History quote and Marie Kondo

“… the Fugitive Slave Act handed enslavers octopus powers, allowing their tentacles to extend to the North. The Act criminalized abettors of fugitives, provided northerners incentives to capture them, and denied Blacks a jury trial, opening the door to mass kidnappings. To William Lloyd Garrison, the act was ‘so coldblooded, so inhuman and so atrocious, that Satan himself would blush to claim paternity to it.'”

I received this book for Christmas last year. I suppose I ought to get going on it? I’ll admit to being a little intimidated by the length.
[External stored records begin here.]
import Literature.AlgebraicGeometry.Frobenioids.Prop53SubRlfIsFrobenioid
import Literature.AlgebraicGeometry.Frobenioids.ArithmeticFrobenioidIsotropic
import HarnessLib

/-!
# Frobenioids I, Prop. 5.3 / Thm. 5.2: the standing hypotheses of Thm. 5.2 for the data `(Φ, Φ^birat)` of a
# pre-Frobenioid over a base of FSM-type — the `h` binder of the `C^un-tr` / `(C^un-tr)^pf` model rows DISCHARGED

Mochizuki, *The geometry of Frobenioids I: the general theory*, Kyushu J. Math. **62** (2008) 293–400, Thm. 5.2
p. 100 (standing hypotheses: "`Φ` a divisorial monoid on a connected, totally epimorphic category `D`", "`B` a
group-like monoid on `D`") and Prop. 5.3 p. 103 l. 16–19 ("the Frobenioid `C^un-tr` (respectively, `(C^un-tr)^pf`) …
may be obtained as the model Frobenioid associated to the divisor monoid `Φ` (respectively, `Φ^pf`) … and the rational
function monoid `Φ^birat`") [cite: MochizukiFrdI2008, Prop. 5.3 p.103].

PROOF-ONLY (cell abc-iut, L1 sub-DAG W3 = [FrdI] Prop. 5.3 + Cor. 5.4, seat abc-iut-w5-d137).  Row P53/L04
(`PreFrobenioid.exists_untrPf_comparison_overBase`, seat abc-iut-L1-d5) and the `C^un-tr` model rows carry the binder
`h : ModelFrobenioid.Hypotheses Φ (biratSubfunctor F).toMonoid` — the hypotheses of Thm. 5.2 for `(Φ, Φ^birat)`, whose
only non-automatic clause is "`Φ^birat` is a monoid on `D`" (pull-backs surjective along FSM-morphisms, row P53/L02d).
Here:
* `GpSubfunctor.isMonoidOn_toMonoid` — generic: for an integral monoid `Φ` on `D`, ANY subfunctor of groups
  `Ψ ⊆ Φ^gp` with FSM-surjective pull-backs is a monoid on `D` (injectivity inherited from `Φ^gp`, Def. 1.1 (ii);
  characteristic injectivity is vacuous for a group);
* `GpSubfunctor.toMonoid_isGroupLike` — `Ψ` is (objectwise) group-like;
* `PreFrobenioid.untrModel_hypotheses` — `ModelFrobenioid.Hypotheses Φ (biratSubfunctor F).toMonoid` from a
  pre-Frobenioid structure `F : C → F_Φ` (which CARRIES "`Φ` divisorial monoid on `D`, `D` connected, totally
  epimorphic", Def. 1.1 (iv)) and the one input `BiratFSMSurjective F`; `untrModel_hypotheses_of_isOfFSMType` — over a
  base of FSM-type NO input is left (row L02d is automatic there, `biratFSMSurjective_of_isOfFSMType`);
* `arithFrobenioid_untrModel_hypotheses` — the instance at THE arithmetic Frobenioid `C_{K/F}` of Ex. 6.3.
No definitions, no new `Prop`; nothing here bears on [IUTchIII] Cor. 3.12 (L1 = [FrdI], a refereed preparatory paper).
-/

noncomputable section

namespace Literature.AlgebraicGeometry.Frobenioids

open CategoryTheory Opposite Function Literature.AnabelianGeometry.EtaleTheta

universe w v v' u u'

/-! ### A subfunctor of groups of `Φ^gp` is a group-like monoid on `D` -/

namespace GpSubfunctor

variable {D : Type u} [Category.{v} D] {Φ : Dᵒᵖ ⥤ CommMonCat.{w}} (Ψ : GpSubfunctor Φ)

/-- **Def. 1.1 (ii) for a subfunctor of groups**: if `Φ` is an integral monoid on `D` and the pull-backs of
`Ψ ⊆ Φ^gp` are surjective along FSM-morphisms, then `Ψ` (`Ψ.toMonoid`) is a monoid on `D` — its pull-backs are the
restrictions of those of `Φ^gp`, injective because `Φ(f)^gp` is (`Φ(f)` injective, `Φ(X)` cancellative), with trivial
monoids of associates (a group). [cite: MochizukiFrdI2008, Def. 1.1 (ii) p.19] -/
theorem isMonoidOn_toMonoid (hΦ : IsMonoidOn Φ) (hint : Objectwise (fun M _ => IsIntegral M) Φ)
    (hΨ : Ψ.IsFSMSurjective) : IsMonoidOn Ψ.toMonoid := by
  have hinj : ∀ {A B : D} (α : B ⟶ A), Injective (pull Ψ.toMonoid α) := by
    intro A B α a b hab
    haveI : IsCancelMul (Φ.obj (op A)) := isIntegral_iff_isCancelMul.mp (hint A)
    haveI : IsCancelMul (Φ.obj (op B)) := isIntegral_iff_isCancelMul.mp (hint B)
    have hg : Injective (pullGp Φ α) := gpMap_injective (pull Φ α) (hΦ.isCharInjective α).1
    exact Subtype.ext (hg (congrArg Subtype.val hab))
  refine ⟨fun {A B} α => ⟨hinj α, ?_⟩, fun {A B} α hα => ⟨hinj α, ?_⟩⟩
  · haveI : Subsingleton (Associates (Ψ.toMonoid.obj (op A))) :=
      associates_subsingleton_of_group (G := Ψ.carrier A)
    exact fun x y _ => Subsingleton.elim x y
  · rintro ⟨y, hy⟩
    obtain ⟨x, hx, hxy⟩ := hΨ α hα y hy
    exact ⟨⟨x, hx⟩, Subtype.ext hxy⟩

/-- `Ψ(X) ⊆ Φ(X)^gp` is a group, hence a group-like monoid (Thm. 5.2 p. 100, "`B` a group-like monoid").
[cite: MochizukiFrdI2008, Thm. 5.2 p.100] -/
theorem toMonoid_isGroupLike : Objectwise (fun M _ => IsGroupLike M) Ψ.toMonoid :=
  fun X => isGroupLike_of_commGroup (Ψ.carrier X)

end GpSubfunctor

/-! ### The hypotheses of Thm. 5.2 for `(Φ, Φ^birat)` -/

namespace PreFrobenioid

variable {D : Type u} [Category.{v} D] {Φ : Dᵒᵖ ⥤ CommMonCat.{w}}
  {C : Type u'} [Category.{v'} C] (F : C ⥤ ElemFrobenioid Φ)

/-- **The standing hypotheses of Thm. 5.2 for the data `(Φ, Φ^birat)` of a pre-Frobenioid** (the `h` binder of the
`C^un-tr` / `(C^un-tr)^pf` model rows of Prop. 5.3): `Φ` is a divisorial monoid on the connected, totally epimorphic `D`
(Def. 1.1 (iv), carried by `IsPreFrobenioid`), and `Φ^birat` is a group-like monoid on `D` granted the FSM-surjectivity
of its pull-backs (row P53/L02d, `FrdI.Prop53Sub.BiratFSMSurjective F`). [cite: MochizukiFrdI2008, Prop. 5.3 p.103] -/
theorem untrModel_hypotheses (hP : IsPreFrobenioid Φ F) (h02d : FrdI.Prop53Sub.BiratFSMSurjective F) :
    ModelFrobenioid.Hypotheses Φ (biratSubfunctor F).toMonoid where
  isMonoidOn := hP.isMonoidOn
  isDivisorial := hP.isDivisorial
  isMonoidOn_rat := (biratSubfunctor F).isMonoidOn_toMonoid hP.isMonoidOn
    (fun X => (hP.isDivisorial X).isPreDivisorial.isIntegral) h02d
  isGroupLike_rat := (biratSubfunctor F).toMonoid_isGroupLike
  isGraphConnected := hP.isGraphConnected_base
  isTotallyEpimorphic := hP.isTotallyEpimorphic_base

/-- **Over a base of FSM-type no input is left**: the hypotheses of Thm. 5.2 for `(Φ, Φ^birat)` hold for EVERY
pre-Frobenioid `F : C → F_Φ` over a base category of FSM-type (every FSM-morphism an isomorphism — every base of §6
and of [IUTchI]). [cite: MochizukiFrdI2008, Prop. 5.3 p.103] -/
theorem untrModel_hypotheses_of_isOfFSMType (hP : IsPreFrobenioid Φ F) (hD : IsOfFSMType D) :
    ModelFrobenioid.Hypotheses Φ (biratSubfunctor F).toMonoid :=
  untrModel_hypotheses F hP (FrdI.Prop53Sub.biratFSMSurjective_of_isOfFSMType F hD)

end PreFrobenioid

/-! ### Instance: THE arithmetic Frobenioid `C_{K/F}` (Ex. 6.3) -/

section Arith

variable (F : Type) [Field F] [NumberField F] (K : Type) [Field K] [Algebra F K] [IsGalois F K]

/-- **The hypotheses of Thm. 5.2 for `(Φ, Φ^birat)` of THE arithmetic Frobenioid `C_{K/F}`** (`K/F` a Galois
extension of number fields; Ex. 6.3 p. 113: "`Φ`, `B` determine monoids on `D`"), for any pre-Frobenioid witness
(`C_{K/F}` IS a Frobenioid, seat abc-iut-L6-t10's `arithFrobenioid_isFrobenioid`, so the witness is available BY NAME).
[cite: MochizukiFrdI2008, Ex. 6.3 p.113] -/
theorem arithFrobenioid_untrModel_hypotheses
    (hP : IsPreFrobenioid (arithDivisorFunctor F K)
      (ModelFrobenioid.toElem (arithDivisorFunctor F K) (unitsFunctor F K) (divNatTrans F K))) :
    ModelFrobenioid.Hypotheses (arithDivisorFunctor F K)
      (PreFrobenioid.biratSubfunctor
        (ModelFrobenioid.toElem (arithDivisorFunctor F K) (unitsFunctor F K) (divNatTrans F K))).toMonoid :=
  PreFrobenioid.untrModel_hypotheses_of_isOfFSMType _ hP (FinSubextCat.isOfFSMType F K)

end Arith

end Literature.AlgebraicGeometry.Frobenioids

end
The date of the Act’s passage, by the way, was 1850.

We are waiting for snow.

And watching Marie Kondo on Netflix.

I bought her book, “the life-changing magic of tidying up,” several years ago and followed many of her strategies to good effect. But here’s the thing. It was a solo venture. This time K is on board and it’s got a different feel to it, and there are different possibilities (think: tools, basement, and garage). Here are two sets of before and after pix.

13 thoughts on “History quote and Marie Kondo

  1. Nancy

    Everyone is talking about that show. I don’t netflix, but I do need to tidy up. Maybe the before-after pics would be a good trick! But not today.

    Reply
  2. Joanne

    I also got her book and the underwear drawers here are still in tidy little rolls. Not so much the kitchen towels. Perhaps if the drawer space was deeper. There was a Hallmark movie of controlling mom with a little boy–she was rolling her son’s tee shirts. Her visiting mom told her to “loosen up”. I laughed.

    Reply
    1. deemallon Post author

      My junk drawers, with all their inserts, have never gone back to a hectic mess. I ALWAYS know where my shoes are now — what a relief! My fabric stash is a horror, tho, and even tho I repeatedly give big bags of it away, it never feels under control.

      Reply
  3. Liz A

    Love your before and afters … I started cleaning out earlier this month, then lost momentum after five bags of stuff went off to the thrift store.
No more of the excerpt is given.